Referring initially to FIGS. 1-3, an exemplary embodiment of a deployment system for a fiber optic line sensor arranged for use with a UUV is illustrated. The deployment system includes three sections, a buoy antenna section 102, an electronics canister section 104 and a “fishline” spool section 106. The antenna section 102 contains an antenna 202 that is used to transmit detection signals to a monitoring station, for example, a localized Navy command group. The antenna section 102 is positively buoyant such that the antenna section will float to the surface of a body of water.

In one embodiment, the antenna section 102 is generally cylindrical and one end of the antenna section is in contact with the electronics canister section 104. The antenna section 102 in combination with the electronics canister section 104 is negatively buoyant because the electronics canister section is more negatively buoyant than the antenna section is positively buoyant.

During transport and at initial deployment, the antenna section 102 is securely attached to the electronics canister section 104. Preferably, a breakaway interface is provided between the antenna section 102 and the electronics canister section 104. In one embodiment, the breakaway interface is a circumferential spring band 108 that surrounds the interface joint between the cylindrical antenna section 102 and the cylindrical electronics canister section 104. The spring band 108 secures the two sections together until triggered to spring open.

In one embodiment, the spring band 108 is triggered to spring open when the two connected sections drop a safe distance-away from a launch vehicle 110. In another embodiment, the launch vehicle 110 can be considered part of the deployment system.

In one embodiment, the deployment system includes a triggering mechanism 112 to trigger the spring band 108. The triggering mechanism 112 can be a retractable lanyard or other suitable rigging that is secured between the launch vehicle 110 and the spring band 108. The triggering mechanism 112 has a length sufficient to allow the antenna section 102 and the electronics canister section 104 to travel a safe distance from the launch vehicle 110 before the antenna section is separated from the electronics canister section.

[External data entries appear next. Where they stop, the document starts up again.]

import Summits.MatrixMultiplication.MatrixMultiplication.Theorems.AbelianSTPPCensusTB4StatDefs

/-!
# T_B static certificate, range `5591 … 5994` (t*-indexed linear checker with the k-member tree at `τ = 2375/1000`): kernel evaluation, the completeness of the bucket lists, volumes `2651 … (chunk starting 2651)` (small volume chunks: the kernel recursion through the long low-`t` lists is bounded per theorem)

Cell mm-stpp (rung F-M1), tier T_B = «beat `2.375` (Coppersmith–Winograd)»; checker in `AbelianSTPPCensusTB4StatDefs.lean`, table and bucket lists in `AbelianSTPPCensusTB4StatData.lean`
(pattern: theory g12's `AbelianSTPPCensusTAStatDDom*/DCk*.lean`).  `decide` with kernel reduction (standard axioms; no `native_decide`), `Elab.async false`;
consumed by `TB4Stat.checkV_sound` / `TB4Stat.domV_sound` / `TB4Stat.m2V_sound` in the leaf `AbelianSTPPCensusLeafTB5994Closed.lean`.
WHAT THIS IS NOT: arithmetic on shape lists only; no statement about STPP families or `ω`.
-/

set_option linter.dupNamespace false
set_option autoImplicit false
set_option Elab.async false

namespace Summit.MatrixMultiplication.MatrixMultiplication.Theorems.TB4Stat

set_option maxHeartbeats 0 in
/-- Completeness chunk: every sorted candidate shape of the volumes `2651 … 2700` lies in the list of the bucket of its `a·b` (448 shapes). [original] -/
theorem m2c2651 : TB4Stat.m2V 50 2651 = true := by decide +kernel

end Summit.MatrixMultiplication.MatrixMultiplication.Theorems.TB4Stat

Once the spring band 108 has been released by the triggering mechanism 112, the buoyant antenna section 102 is free to ascend to the surface of the ocean while the electronics canister section 104 descends to the ocean floor. As the buoyant antenna section 102 ascends away from the electronics canister section 104, a sufficient length of communications cable 204 or buoyant antenna cable is paid out between the two sections. The communication cable 204 is fixedly secured to both sections and is in communication with both the antenna 202 in the antenna section 102 and the control electronics 206 within the electronics canister section 104. The antenna section 102 remains connected to the electronics canister section 104 through the communications cable 204. Therefore, the communication cable 204 also serves as an anchor line for the antenna section 102. The communication cable 204 has a sufficient length to reach the surface of the ocean when the electronics canister section 104 is on the ocean floor and a sufficient strength to hold the buoyant antenna section 102 in place against the force of wind, waves and ocean currents.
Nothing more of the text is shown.